▸ **TASK TO CARRY OUT**:
Each line starting at the one that contains "# Stacking-phase EXCLUSIVITY" and ending at the one that contains "Critic row 1348" must be returned exactly, and the rest of the listing is left out.

□ □ □ □ □ □ □

import Summits.AtomisticToContinuum.Crystallization.Theorems.FrustratedLawDichotomyStrainedPatchPhaseCut
import HarnessLib

/-!
# Stacking-phase EXCLUSIVITY of a clean site — «C-excl-1/8» proved NET-FREE (hand-2 g36, structural share for
`stmt-AtomisticToContinuum-27623`; critic rows 1348 (2) / 1349)

The two branches `FccGoodAtScale η D y i` / `HcpGoodAtScale η D y i` of `GoodAtScale` (…`StrainedPatchPhaseCut` §3) are
MUTUALLY EXCLUSIVE at every site as soon as `12 (η_f + η_h)² ≤ 1` (so in particular at the record tolerance `1/8`, where
`12 · (1/4)² = 3/4`).  Critic row 1348 (2) booked this as the CONDITIONAL support item «C-excl-1/8»
(`HcpGoodAtScale (1/8) (3/2) y i → ¬ FccGoodAtScale (1/8) (3/2) y i`, needed by the E-side to price an hcp-class host at the
cheaper hcp branch of the family-split table), with a planned route «EXCL-18»: a float minimax over `SO(3)` (bottleneck
`0.378·d` vs `1/4·d`), an `SO(3)`-net certificate and an M-sized Lean replay (row 1349).

THIS FILE DISCHARGES IT WITHOUT ANY NET, by a parity argument:

* **general lemma first** (`exists_cross_of_fits`): two pattern fits at the same site share the nearest-neighbour scale `d`
  (clauses (ii)/(iii)), and the clean-gap clause (iv) of EITHER fit swallows every placed point of the OTHER (a placed point
  sits at distance `∈ [(1−η)d, (1+η)d] ⊂ (0, 13/10·d)` from the centre); hence every rotated pattern point `A (P u)` of one
  fit is within `η + η'` of some rotated pattern point `A' (P' u')` of the other — for ANY two patterns of unit vectors;
* **the cuboctahedron is centrosymmetric** (`−fccInt = fccInt`, by `decide`; the tree twin
  `Literature…FlatleyTheil2015.neg_mem_fccKissingPattern` is kept private here rather than imported — its module chain is
  heavy and independent of this route) and `A_f` is linear, so
  crossing hcp → fcc → (antipode) → hcp gives, for EVERY hcp pattern point `u`, a pattern point `u'` with
  `‖u + u'‖ = ‖A_h (u + u')‖ ≤ 2 (η_f + η_h)`;
* **the anticuboctahedron has a vertex with no approximate antipode** (`hcpKissingPattern_noAntipode`): for the
  upper-triangle vertex `u₀ = (1,1,0)/√2` every pattern point `w` has `‖u₀ + w‖² ≥ 1/3` (integer check
  `|(3,3,0) + w|² ≥ 6` over `hcpInt`, by `decide`; equality at the two lower-triangle vertices `(−1,−4,−1)/(3√2)`,
  `(−4,−1,−1)/(3√2)`).
Hence `1/3 ≤ ‖u₀ + u'‖² < 4 (η_f + η_h)² ≤ 1/3` — contradiction.  Margin at `η = 1/8`: `1/√3 − 1/2 ≈ 0.077` in the
antipode defect (the row-1349 bottleneck margin `0.128·d` is not needed).  Then **specialise**: «C-excl-1/8» both ways, the
cap-free form at any common tolerance `η ≤ 1/7`, and the `MonoPhaseBall` branch exclusivity.

DEF-FREE; imports only the tree module `…StrainedPatchPhaseCut`; 0 sorry; standard axioms.  (The integer no-antipode check also
appears, for another purpose, in `…StrictSplittingRule.Negative.CentrosymmetricShell` — Bravais shells are centrosymmetric, so no
Bravais lattice has an hcp-close shell; its three bookkeeping lemmas are kept as PRIVATE twins here because that module sits in
the theses-cone of route FreeSplittingCertificates.)
-/

noncomputable section

open scoped BigOperators RealInnerProductSpace
open Literature.Geometry.DiscreteGeometry (fccKissingPattern hcpKissingPattern intVec sqNormInt fccInt hcpInt scaledPattern
  norm_intVec norm_eq_one_of_mem_fccKissingPattern norm_eq_one_of_mem_hcpKissingPattern)

namespace Summit.AtomisticToContinuum.Crystallization.Theorems.FrustratedLawDichotomyStrainedPatchPhaseExclusive

open Summit.AtomisticToContinuum.Crystallization.Theorems.FrustratedLawDichotomyAveragingCut (E3)
open Summit.AtomisticToContinuum.Crystallization.Theorems.FrustratedLawDichotomyStrainedPatchPhaseCut
  (FitAtScale FccGoodAtScale HcpGoodAtScale MonoPhaseBall)

variable {N : ℕ}

/-! ## §1. The cuboctahedron is centrosymmetric; the anticuboctahedron has a vertex with no approximate antipode -/

/-- `intVec` is additive (private twin of `…StrictSplittingRuleBirth.bravaisGap_intVec_add`, whose module
`…StrictSplittingRule.Negative.CentrosymmetricShell` lies in the theses-cone of route FreeSplittingCertificates and is therefore
not imported into this FrustratedLawDichotomy helper). [folklore] -/
private theorem intVec_add (v w : Fin 3 → ℤ) : intVec v + intVec w = intVec (v + w) := by
  ext i; simp [intVec]

/-- `intVec (−v) = −intVec v`. [folklore] -/
private theorem intVec_neg (v : Fin 3 → ℤ) : intVec (-v) = -intVec v := by
  ext i; simp [intVec]

/-- The cuboctahedron is centrally symmetric (integer model). [folklore] -/
private theorem neg_mem_fccInt : ∀ v ∈ fccInt, -v ∈ fccInt := by
  decide

/-- `−Cub ⊆ Cub`: the point reflection preserves the fcc kissing pattern (private twin of the tree lemma
`Literature…FlatleyTheil2015.neg_mem_fccKissingPattern`, whose module is not imported here). [folklore] -/
private theorem neg_mem_fccKissingPattern {v : E3} (hv : v ∈ fccKissingPattern) : -v ∈ fccKissingPattern := by
  simp only [fccKissingPattern, scaledPattern, Finset.mem_image] at hv ⊢
  obtain ⟨w, hw, rfl⟩ := hv
  exact ⟨-w, neg_mem_fccInt w hw, by rw [intVec_neg, smul_neg]⟩

/-- `‖intVec v‖² = |v|²` (private twin of `…StrictSplittingRuleBirth.bravaisGap_norm_intVec_sq`, see `intVec_add`). [folklore] -/
private theorem norm_intVec_sq (v : Fin 3 → ℤ) : ‖intVec v‖ ^ 2 = (sqNormInt v : ℝ) := by
  have h0 : (0 : ℝ) ≤ (sqNormInt v : ℝ) := by
    have : (0 : ℤ) ≤ sqNormInt v := by unfold sqNormInt; positivity
    exact_mod_cast this
  rw [norm_intVec, Real.sq_sqrt h0]

/-- Integer check behind `hcpKissingPattern_noAntipode`: for the upper-triangle vector `(3,3,0)` of `hcpInt` every
`w ∈ hcpInt` has `|(3,3,0) + w|² ≥ 6` (values `6, 6, 18, 18, 24, 36, 36, 54, 54, 54, 54, 72`; private twin of
`…StrictSplittingRuleBirth.bravaisGap_six_le_sqNormInt_cap_add`, see `intVec_add`). [folklore] -/
private theorem six_le_sqNormInt_add_hcpInt : ∀ w ∈ hcpInt, (6 : ℤ) ≤ sqNormInt (![3, 3, 0] + w) := by
  decide

/-- The upper-triangle vertex `(1,1,0)/√2 = (3,3,0)/√18` belongs to the hcp kissing pattern (cf. the cap point
`…StrictSplittingRuleBirth.bravaisGap_cap_mem` of the StrictSplittingRule refutation, same vector). [folklore] -/
theorem upperVertex_mem_hcpKissingPattern :
    (Real.sqrt (18 : ℕ))⁻¹ • intVec ![3, 3, 0] ∈ hcpKissingPattern := by
  simp only [hcpKissingPattern, scaledPattern]
  exact Finset.mem_image_of_mem _ (by decide)

/-- ★ **The anticuboctahedron is not approximately centrosymmetric**: its upper-triangle vertex `u₀ = (1,1,0)/√2` has
`‖u₀ + w‖² ≥ 1/3` for every pattern point `w` (nearest candidate antipodes: the two lower-triangle vertices
`(−1,−4,−1)/(3√2)`, `(−4,−1,−1)/(3√2)`, at distance exactly `1/√3` from `−u₀`).  Existential packaging of the same integer
check as `…StrictSplittingRuleBirth.bravaisGap_third_le_norm_cap_add_sq` (StrictSplittingRule · Negative I, other route). [folklore] -/
theorem hcpKissingPattern_noAntipode :
    ∃ u ∈ hcpKissingPattern, ∀ w ∈ hcpKissingPattern, (1 / 3 : ℝ) ≤ ‖u + w‖ ^ 2 := by
  refine ⟨_, upperVertex_mem_hcpKissingPattern, fun w hw => ?_⟩
  simp only [hcpKissingPattern, scaledPattern, Finset.mem_image] at hw
  obtain ⟨w', hw', rfl⟩ := hw
  have h6 : (6 : ℝ) ≤ (sqNormInt (![3, 3, 0] + w') : ℝ) := by
    exact_mod_cast six_le_sqNormInt_add_hcpInt w' hw'
  have h18 : (0 : ℝ) ≤ ((18 : ℕ) : ℝ) := by positivity
  rw [← smul_add, intVec_add, norm_smul, mul_pow, norm_intVec_sq, norm_inv, Real.norm_of_nonneg (Real.sqrt_nonneg _),
    inv_pow, Real.sq_sqrt h18]
  push_cast
  nlinarith [h6]

/-! ## §2. Crossing between two pattern fits at one site (general: any two patterns of unit vectors) -/

/-- ★★ **Cross-fit transfer.**  Two pattern fits at the same site `i` and the same scale `d` — `(P, A, t, η)` with misfit
clause `‖(t u − y i) − d·A (P u)‖ ≤ η d` and `(P', A', t', η')` likewise, the second with its clean-gap/covering clause at
margin `γ' > 0` — and `‖P u‖ = 1`, `η ≤ 3/10`: every rotated point `A (P u)` of the first pattern is within `η + η'` of a
rotated point `A' (P' u')` of the second (the placed site `t u` lies in the punctured `13/10·d`-ball, hence is placed by
`t'` too). [this file] -/
theorem exists_cross_of_fits {ι ι' : Type*} {P : ι → E3} {P' : ι' → E3} {y : Fin N → E3} {i : Fin N}
    {d η η' γ' : ℝ} {A A' : E3 →ₗᵢ[ℝ] E3} {t : ι → E3} {t' : ι' → E3}
    (hP : ∀ u, ‖P u‖ = 1) (hd : 0 < d) (hγ' : 0 < γ') (hη : η ≤ 3 / 10)
    (hT : ∀ u, t u ∈ Set.range y ∧ ‖(t u - y i) - d • A (P u)‖ ≤ η * d)
    (hT' : ∀ u', t' u' ∈ Set.range y ∧ ‖(t' u' - y i) - d • A' (P' u')‖ ≤ η' * d)
    (hgap' : ∀ s : E3, s ∈ Set.range y → s ≠ y i → dist s (y i) < 13 / 10 * d + γ' →
      dist s (y i) ≤ 13 / 10 * d - γ' ∧ s ∈ Set.range t')
    (u : ι) : ∃ u' : ι', ‖A (P u) - A' (P' u')‖ ≤ η + η' := by
  obtain ⟨hty, htu⟩ := hT u
  have hnorm : ‖d • A (P u)‖ = d := by
    rw [norm_smul, Real.norm_of_nonneg hd.le, A.norm_map, hP, mul_one]
  have hηd : η * d ≤ 3 / 10 * d := mul_le_mul_of_nonneg_right hη hd.le
  have hne : t u ≠ y i := by
    intro h
    rw [h, sub_self, zero_sub, norm_neg, hnorm] at htu
    linarith
  have hdist : dist (t u) (y i) < 13 / 10 * d + γ' := by
    have e : t u - y i = d • A (P u) + ((t u - y i) - d • A (P u)) := by abel
    rw [dist_eq_norm, e]
    have := norm_add_le (d • A (P u)) ((t u - y i) - d • A (P u))
    rw [hnorm] at this
    linarith
  obtain ⟨-, u', hu'⟩ := hgap' (t u) hty hne hdist
  refine ⟨u', ?_⟩
  obtain ⟨-, htu'⟩ := hT' u'
  rw [hu'] at htu'
  have e : d • A (P u) - d • A' (P' u') = ((t u - y i) - d • A' (P' u')) - ((t u - y i) - d • A (P u)) := by abel
  have key : ‖d • A (P u) - d • A' (P' u')‖ ≤ (η + η') * d := by
    rw [e]
    exact (norm_sub_le _ _).trans (by linarith)
  rw [← smul_sub, norm_smul, Real.norm_of_nonneg hd.le, mul_comm] at key
  exact le_of_mul_le_mul_right key hd

/-! ## §3. Exclusivity (general tolerance), then the record specialisations -/

/-- ★★★ **fcc/hcp exclusivity of a site (general tolerances).**  No site of any finite configuration is both fcc-good at
tolerance `η_f` and hcp-good at tolerance `η_h` (any scale caps) when `η_f, η_h ≤ 3/10` and `12 (η_f + η_h)² ≤ 1`.
Proof: common scale (pinning clauses), cross hcp → fcc at the no-antipode vertex `u₀`, antipode in the cuboctahedron,
cross back fcc → hcp: `‖u₀ + u'‖ ≤ 2 (η_f' + η_h') < 2 (η_f + η_h)`, against `‖u₀ + u'‖² ≥ 1/3`. [this file] -/
theorem fcc_hcp_exclusive {y : Fin N → E3} {i : Fin N} {ηf ηh Df Dh : ℝ}
    (hηf : ηf ≤ 3 / 10) (hηh : ηh ≤ 3 / 10) (hsum : 12 * (ηf + ηh) ^ 2 ≤ 1)
    (hF : FccGoodAtScale ηf Df y i) (hH : HcpGoodAtScale ηh Dh y i) : False := by
  obtain ⟨df, ηf', γf, Af, -, tf, hdf, hγf, hηf', hTf, hpinf, hpinf', hgapf⟩ := hF
  obtain ⟨dh, ηh', γh, Ah, -, th, hdh, hγh, hηh', hTh, hpinh, hpinh', hgaph⟩ := hH
  obtain ⟨sf, hsf, hsfne, hsfd⟩ := hpinf'
  obtain ⟨sh, hsh, hshne, hshd⟩ := hpinh'
  have hd : dh = df := le_antisymm ((hpinh sf hsf hsfne).trans hsfd) ((hpinf sh hsh hshne).trans hshd)
  subst hd
  have hPf : ∀ u : ↥fccKissingPattern, ‖(fun u : ↥fccKissingPattern => (u : E3)) u‖ = 1 :=
    fun u => norm_eq_one_of_mem_fccKissingPattern u.2
  have hPh : ∀ u : ↥hcpKissingPattern, ‖(fun u : ↥hcpKissingPattern => (u : E3)) u‖ = 1 :=
    fun u => norm_eq_one_of_mem_hcpKissingPattern u.2
  obtain ⟨u₀, hu₀, hanti⟩ := hcpKissingPattern_noAntipode
  -- hcp vertex `u₀` ↦ an fcc vertex `v` with `‖A_h u₀ − A_f v‖ ≤ η_h' + η_f'`
  obtain ⟨v, hv⟩ := exists_cross_of_fits hPh hdf hγf (hηh'.le.trans hηh) hTh hTf hgapf ⟨u₀, hu₀⟩
  -- the antipode `−v` is an fcc vertex ↦ an hcp vertex `u'` with `‖A_f (−v) − A_h u'‖ ≤ η_f' + η_h'`
  obtain ⟨u', hu'⟩ :=
    exists_cross_of_fits hPf hdf hγh (hηf'.le.trans hηf) hTf hTh hgaph ⟨-(v : E3), neg_mem_fccKissingPattern v.2⟩
  have hv' : ‖Ah u₀ - Af (v : E3)‖ ≤ ηh' + ηf' := hv
  have hu'' : ‖Af (-(v : E3)) - Ah (u' : E3)‖ ≤ ηf' + ηh' := hu'
  have h1 : ‖u₀ + (u' : E3)‖ ≤ 2 * (ηf' + ηh') := by
    rw [← Ah.norm_map, map_add]
    have e : Ah u₀ + Ah (u' : E3) = (Ah u₀ - Af (v : E3)) - (Af (-(v : E3)) - Ah (u' : E3)) := by
      rw [map_neg]; abel
    rw [e]
    exact (norm_sub_le _ _).trans (by linarith)
  have h2 : (1 / 3 : ℝ) ≤ ‖u₀ + (u' : E3)‖ ^ 2 := hanti _ u'.2
  have h3 : ‖u₀ + (u' : E3)‖ < 2 * (ηf + ηh) := by linarith
  have h4 : 0 ≤ ‖u₀ + (u' : E3)‖ := norm_nonneg _
  nlinarith [mul_lt_mul'' h3 h3 h4 h4]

□ □ □ □ □ □ □

▸ **EXERCISE RESULT**:
# Stacking-phase EXCLUSIVITY of a clean site — «C-excl-1/8» proved NET-FREE (hand-2 g36, structural share for
`stmt-AtomisticToContinuum-27623`; critic rows 1348 (2) / 1349)

The two branches `FccGoodAtScale η D y i` / `HcpGoodAtScale η D y i` of `GoodAtScale` (…`StrainedPatchPhaseCut` §3) are
MUTUALLY EXCLUSIVE at every site as soon as `12 (η_f + η_h)² ≤ 1` (so in particular at the record tolerance `1/8`, where
`12 · (1/4)² = 3/4`).  Critic row 1348 (2) booked this as the CONDITIONAL support item «C-excl-1/8»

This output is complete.